En japonés el equivalente a nuestro “bienvenido” sería el término okaerinasaï. Es la palabra que, por ejemplo, saluda a los viajeros que llegan al aeropuerto de Narita. Esta expresión da pie a Mizubayashi para iniciar su crítica a la sociedad nipona, uno de los ejes centrales de este pequeño ensayo. Okaerinasaï no es simplemente una expresión de calurosa acogida, esconde algo más: un sentimiento de pertenencia, de vuelta al hogar después de un viaje arriesgado al exterior. Quien la pronuncia no transmite alegría por un reencuentro, sino “un sentimiento de alivio” por el regreso de un miembro perteneciente a lo que el autor considera una comunidad nacional “de esencia étnica en la medida en que está caracterizada por la permanencia y la pureza imaginaria de la sangre”. Los extranjeros, por muy bien que aprendan el idioma y asimilen las costumbres, siempre serán forasteros en Japón, donde no existe la doble nacionalidad: “no se puede estar al mismo tiempo dentro y fuera”.

Este ensayo fue originalmente publicado en 2014, dos años después de que el Partido Liberal Democrático de Shinzo Abe regresara al poder. Según Mizubayashi, esta formación neoconservadora quiere acabar con la Constitución de 1947, la que después de las guerras sinojaponesas, la guerra con Rusia, la invasión de Manchuria y la Segunda Guerra Mundial tenía que reformar el Japón que durante demasiado tiempo había estado caracterizado por una sumisión ciega a un poder que aunaba autoridad espiritual y moral. El autor cuenta algunas anécdotas para ejemplificar ese sometimiento. Por ejemplo: en 1923, varios directores de colegios sacrificaron su vida para salvar de las llamas los retratos del emperador que colgaban en sus despachos.

La victoria del PDL en 2012 y las reformas que pretende acometer demostrarían que “el Monstruo invisible sigue ahí”, que en Japón es imposible tener un “cuerpo político” regido por los derechos naturales e inalienables del hombre y formado por seres individuales que firman un pacto social, en lugar de un “cuerpo estado-moral” en el que no hay sitio para el pensamiento crítico ni para la libertad de conciencia. Ni tampoco, por tanto, para la responsabilidad: nadie asumió ninguna después del desastre de Fukushima.

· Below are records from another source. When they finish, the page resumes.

import Summits.CriticalPhenomena.PercolationContinuityZ3.Theorems.Transplant.SkelPhiApronKitDefs
import HarnessLib

/-!
# N1 (the `{±1}` node), LEVEL 1, kit adapter file N-K4d: **THE APRON KIT GEOMETRY SATISFIES `KitOK`** — apron vertices in the window, ABSORPTION of far
# contacts whose inner neighbour is wired by a near kit (`apronGeomA`), and `Skelφ.kitOK_apronA` (the N1 replacement of D″'s `kitOK_slabDeep`)

builds on p205010 (kernel theorem, internal audit signed; external expert review pending) — nothing in this file uses p205010; nothing here is a
claim about the open node `SamePDropOfSkeletonNeg`.  Lane `prim-bschramm`, seat `prim-bschramm-p1` (gen 11; design KIT-APRON-N1); helper file.
Hypotheses (integer inequalities left to the consumer): `Lip G ψ`, `QStepsN G ψ N`, `Steps G φ`, a degree bound; the side forms `SF i σ` of the box
`Icc (lo − j) (hi + j)` with placement inequalities `hbelow/habove/hK/hKC`; `Compat`-type control `hcomp`; a short-region map `Rg` in graph balls of
radius `Rs` with `≤ cU` vertices; box widths; the constants `rs, r₀, cS`.
* §1 `exit_mem_of_sdepth`, `apron_sdepth` (`1 ≤ sdepth < D`), `apron_sub_mem_box`, `mem_Icc_of_mem_ctApron`, `ctApron_subset_graphBall`;
* §2 `ctReg`, `IsNear`, `hosts`/`host`, **`apronGeomA`**; §3 **`kitOK_apronA`**.
[cite: KozmaNitzan2024, §4 Lemma 10, p. 19 (Step III), p. 21 (v(P) + Λ_M, U(P))] [cite: GrimmettPercolation1999, §7.2]
-/

noncomputable section

open scoped Classical

namespace Summit.CriticalPhenomena.PercolationContinuityZ3.Theorems.Transplant

namespace Skelφ

open Literature.Probability.Percolation Literature.Probability.LatticeModels SimpleGraph KNLevels
open Literature.Probability.Percolation.KozmaNitzan.Cells (oth oth_ne eq_oth_of_ne oth_oth)
open Literature.Barriers.CriticalPhenomena (graphBall graphBall_finite mem_graphBall_self graphBall_mono)
open Skel (winGraph winGraph_adj KitGeom)
open SkelI (slabPt tanOff tanTgt tanTgt_mem natAbs_tanTgt_sub_le)

variable {V : Type} [DecidableEq V] {G : SimpleGraph V} [G.LocallyFinite] {ψ φ : V → Site 2}

/-! ## §1 Apron vertices: depth, exit coordinate, tangential coordinate, radius -/

section Apron

variable {w₀ : V} {R : ℕ} {Lo Hi : Site 2} (SF : ∀ (i : Fin 2) (σ : ℤˣ), SideForm ψ φ Lo Hi i σ) {P : ApronPrm} {Kmax : ℕ}

omit [DecidableEq V] [G.LocallyFinite] in
/-- The exit coordinate from the depth bounds `1 ≤ sdepth < D` (`Lo i₀ + D ≤ Hi i₀`). [folklore] -/
theorem exit_mem_of_sdepth {i₀ : Fin 2} {σ₀ : ℤˣ} {v : V} {D : ℕ} (h1 : 1 ≤ sdepth ψ Lo Hi i₀ σ₀ v) (h2 : sdepth ψ Lo Hi i₀ σ₀ v < D)
    (hD : Lo i₀ + D ≤ Hi i₀) : Lo i₀ + 1 ≤ ψ v i₀ ∧ ψ v i₀ ≤ Hi i₀ - 1 := by
  unfold sdepth at h1 h2
  split_ifs at h1 h2 <;> constructor <;> omega

/-- **Apron vertices sit strictly between the boundary layer and the shell line**: `1 ≤ sdepth < D` (near contact `x`; placement hypotheses
`hbelow`, `habove`). [this work] -/
theorem apron_sdepth (hlip : Lip G ψ) (hq : QStepsN G ψ P.N) (hstep : Steps G φ) (hw2 : ∀ i, Lo i + 2 ≤ Hi i)
    (hbelow : ∀ (i : Fin 2) (σ : ℤˣ) (z : Site 2), (SF i σ).lin z < (SF i σ).θ (2 + P.d) → ∀ m : ℤ, -(P.W : ℤ) ≤ m → m ≤ P.W →
      (SF i σ).lin (apronPt z (SF i σ).a (SF i σ).s m 0) + P.ℓ * (SF i σ).UL < (SF i σ).θ (shellD P))
    (habove : ∀ (i : Fin 2) (σ : ℤˣ) (z : Site 2), (SF i σ).θ (1 + P.d) ≤ (SF i σ).lin z → ∀ m : ℤ, -(P.W : ℤ) ≤ m → m ≤ P.W →
      (SF i σ).θ 1 ≤ (SF i σ).lin (apronPt z (SF i σ).a (SF i σ).s m 0) - P.ℓ * (SF i σ).UL)
    {x : V} (hx : x ∈ outerBoundary (winGraph G w₀ R) (Win G ψ w₀ (Finset.Icc Lo Hi) R)) {v : V} (hv : v ∈ ctApron G SF P w₀ R x) :
    1 ≤ sdepth ψ Lo Hi (ctDir G ψ w₀ R Lo Hi x).1 (ctDir G ψ w₀ R Lo Hi x).2 v ∧
      sdepth ψ Lo Hi (ctDir G ψ w₀ R Lo Hi x).1 (ctDir G ψ w₀ R Lo Hi x).2 v < shellD P := by
  have ht := (ψ_ctT1 hlip hq hw2 hx).1
  set F := SF (ctDir G ψ w₀ R Lo Hi x).1 (ctDir G ψ w₀ R Lo Hi x).2 with hF
  have hzlt : F.lin (φ (ctT1 G ψ P w₀ R Lo Hi x)) < F.θ (2 + P.d) := F.lin_lt_of_sdepth_lt (by rw [ht]; omega)
  have hzge : F.θ (1 + P.d) ≤ F.lin (φ (ctT1 G ψ P w₀ R Lo Hi x)) := F.le_lin_of_le_sdepth (by rw [ht])
  unfold ctApron at hv
  obtain ⟨m, hm1, hm2, k, hk, hbox, -⟩ := exists_of_mem_apronFin hstep hv
  exact ⟨F.le_sdepth_of_apron (habove _ _ _ hzge m hm1 hm2) k hbox, F.sdepth_lt_of_apron (hbelow _ _ _ hzlt m hm1 hm2) hk hbox⟩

Los dos grandes males de la esencia japonesa, según Mizubayashi, serían el presentismo y el conformismo. En la cultura nipona el tiempo es un continuo suceder de instantes presentes, “del mismo modo que una existencia donjuanesca es reductible a una sucesión discontinua de goces”. Ese presentismo se refleja, por ejemplo, en la lengua japonesa, en la que el presente de la enunciación es el que estructura la frase y en la que no hay tiempos gramaticales, solo partículas que señalan la relación del hablante con el pasado y el futuro. También el haiku sería una manifestación de ese presentismo que imposibilita la conciencia histórica. El conformismo, por otro lado, hace referencia al sometimiento incuestionado a la autoridad, pase lo que pase, aplicando el proverbio “déjate abrazar por lo largo”, es decir, por el poder. Por todo esto, dice el autor, la sociedad japonesa es “fija, inmóvil, incapaz de rectificar sus orientaciones de manera dúctil y reflexiva”. En Japón la errancia es imposible.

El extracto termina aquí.